Your instructions: Extract, unchanged, each line of the listing below from its first line through the line that contains "have h₂ : W.pullback", inclusive, and nothing else.

========================================

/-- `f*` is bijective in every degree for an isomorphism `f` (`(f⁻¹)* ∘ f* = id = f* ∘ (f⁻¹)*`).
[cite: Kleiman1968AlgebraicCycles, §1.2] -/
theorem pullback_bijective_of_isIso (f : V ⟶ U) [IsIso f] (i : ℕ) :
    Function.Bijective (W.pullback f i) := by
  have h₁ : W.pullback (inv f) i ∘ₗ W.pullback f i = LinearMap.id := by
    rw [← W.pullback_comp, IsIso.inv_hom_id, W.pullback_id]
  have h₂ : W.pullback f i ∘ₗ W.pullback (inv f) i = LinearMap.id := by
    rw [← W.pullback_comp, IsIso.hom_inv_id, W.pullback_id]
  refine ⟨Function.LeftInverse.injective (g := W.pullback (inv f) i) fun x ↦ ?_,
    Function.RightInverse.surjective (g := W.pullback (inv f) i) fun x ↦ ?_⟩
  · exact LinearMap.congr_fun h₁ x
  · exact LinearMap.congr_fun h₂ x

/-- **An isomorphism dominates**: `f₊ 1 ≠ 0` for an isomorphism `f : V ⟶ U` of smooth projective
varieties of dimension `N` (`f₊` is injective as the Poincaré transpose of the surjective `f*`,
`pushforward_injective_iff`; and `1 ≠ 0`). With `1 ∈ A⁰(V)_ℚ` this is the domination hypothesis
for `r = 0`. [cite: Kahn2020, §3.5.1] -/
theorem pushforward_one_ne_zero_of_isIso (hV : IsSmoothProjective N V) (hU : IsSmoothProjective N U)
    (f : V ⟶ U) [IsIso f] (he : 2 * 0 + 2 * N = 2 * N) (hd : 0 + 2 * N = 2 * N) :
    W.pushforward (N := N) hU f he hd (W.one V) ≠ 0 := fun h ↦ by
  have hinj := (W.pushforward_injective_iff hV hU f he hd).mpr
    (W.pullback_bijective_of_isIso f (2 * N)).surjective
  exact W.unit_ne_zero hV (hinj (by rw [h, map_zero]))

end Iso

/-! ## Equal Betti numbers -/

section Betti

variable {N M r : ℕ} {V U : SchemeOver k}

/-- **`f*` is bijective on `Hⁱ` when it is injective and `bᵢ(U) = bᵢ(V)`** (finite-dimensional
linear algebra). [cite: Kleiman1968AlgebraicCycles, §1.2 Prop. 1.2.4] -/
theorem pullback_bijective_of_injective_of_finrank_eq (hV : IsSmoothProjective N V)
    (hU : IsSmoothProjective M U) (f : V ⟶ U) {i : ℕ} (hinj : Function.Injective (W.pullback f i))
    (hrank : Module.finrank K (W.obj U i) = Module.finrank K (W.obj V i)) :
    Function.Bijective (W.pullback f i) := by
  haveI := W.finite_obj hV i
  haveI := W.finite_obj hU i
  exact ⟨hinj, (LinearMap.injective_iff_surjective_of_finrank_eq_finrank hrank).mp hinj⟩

========================================

Answer space:
/-- `f*` is bijective in every degree for an isomorphism `f` (`(f⁻¹)* ∘ f* = id = f* ∘ (f⁻¹)*`).
[cite: Kleiman1968AlgebraicCycles, §1.2] -/
theorem pullback_bijective_of_isIso (f : V ⟶ U) [IsIso f] (i : ℕ) :
    Function.Bijective (W.pullback f i) := by
  have h₁ : W.pullback (inv f) i ∘ₗ W.pullback f i = LinearMap.id := by
    rw [← W.pullback_comp, IsIso.inv_hom_id, W.pullback_id]
  have h₂ : W.pullback f i ∘ₗ W.pullback (inv f) i = LinearMap.id := by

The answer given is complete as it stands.